··· RECORD SET
import Summits.HubbardSuperconductivity.HubbardSuperconductivity.Theorems.AnisotropyChordTransferFibre3FinXBSym

/-!
# Route `AnisotropyChord` / H0 rotor rung: FIN combined (rows `N₁` + C) certificate at `L = 17` — cell facts, part `bf`

Kernel facts `xbcCellAny 17 (49/50) 20 la lb (c, bn) = true` (via the symmetric-table evaluator `xbcCellAnyW` of `…FinXBSym`: `rw [← xbcCellAnyW_eq]; decide +kernel`, zero data) for 1 λ-cells of the per-`L` cover
(`…FinXCCover.xbcCheck`; cell design: p3 g6 (g5 generator) scratch `xbc_design.py`, mirrors `xb_mirror.py`/`xc_mirror.py`); assembled in `…FinXBCSeventeen`.
Prover seat `hubbard-h0-rotor-p3` g5; helper for piece A = stmt-HubbardSuperconductivity-23918 of rung 19089 (`--supports`, helper class).
WHAT THIS IS NOT: nothing here proves superconductivity in the Hubbard model (rotor TARGET as worded stays FALSE, g15 verdict); kernel facts for the FIN certificate of two hypotheses (rows `N₁`, C) of ONE conditional reduction.  Tree imports only; no sorry, no new axioms.
-/

set_option linter.dupNamespace false

namespace Summit.HubbardSuperconductivity.HubbardSuperconductivity.Theorems.AnisotropyChord.Transfer.Fibre3

namespace FinXB

set_option maxHeartbeats 4000000 in
/-- kernel fact: cell 71 at `L = 17` (certified, c = (11/20 : ℚ), b = 13/20). [folklore] -/
theorem xbc17_71 : xbcCellAny 17 (49/50 : ℚ) 20 1103262162300088 1130843716357591 ((11/20 : ℚ), (13 : ℕ)) = true := by
  rw [← xbcCellAnyW_eq]
  decide +kernel

end FinXB

end Summit.HubbardSuperconductivity.HubbardSuperconductivity.Theorems.AnisotropyChord.Transfer.Fibre3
······
WORK TASK:
Retype each line above exactly as written.

SOLUTION FOR THIS EXERCISE:
import Summits.HubbardSuperconductivity.HubbardSuperconductivity.Theorems.AnisotropyChordTransferFibre3FinXBSym

/-!
# Route `AnisotropyChord` / H0 rotor rung: FIN combined (rows `N₁` + C) certificate at `L = 17` — cell facts, part `bf`

Kernel facts `xbcCellAny 17 (49/50) 20 la lb (c, bn) = true` (via the symmetric-table evaluator `xbcCellAnyW` of `…FinXBSym`: `rw [← xbcCellAnyW_eq]; decide +kernel`, zero data) for 1 λ-cells of the per-`L` cover
(`…FinXCCover.xbcCheck`; cell design: p3 g6 (g5 generator) scratch `xbc_design.py`, mirrors `xb_mirror.py`/`xc_mirror.py`); assembled in `…FinXBCSeventeen`.
Prover seat `hubbard-h0-rotor-p3` g5; helper for piece A = stmt-HubbardSuperconductivity-23918 of rung 19089 (`--supports`, helper class).
WHAT THIS IS NOT: nothing here proves superconductivity in the Hubbard model (rotor TARGET as worded stays FALSE, g15 verdict); kernel facts for the FIN certificate of two hypotheses (rows `N₁`, C) of ONE conditional reduction.  Tree imports only; no sorry, no new axioms.
-/

set_option linter.dupNamespace false

namespace Summit.HubbardSuperconductivity.HubbardSuperconductivity.Theorems.AnisotropyChord.Transfer.Fibre3

namespace FinXB

set_option maxHeartbeats 4000000 in
/-- kernel fact: cell 71 at `L = 17` (certified, c = (11/20 : ℚ), b = 13/20). [folklore] -/
theorem xbc17_71 : xbcCellAny 17 (49/50 : ℚ) 20 1103262162300088 1130843716357591 ((11/20 : ℚ), (13 : ℕ)) = true := by
  rw [← xbcCellAnyW_eq]
  decide +kernel

end FinXB

end Summit.HubbardSuperconductivity.HubbardSuperconductivity.Theorems.AnisotropyChord.Transfer.Fibre3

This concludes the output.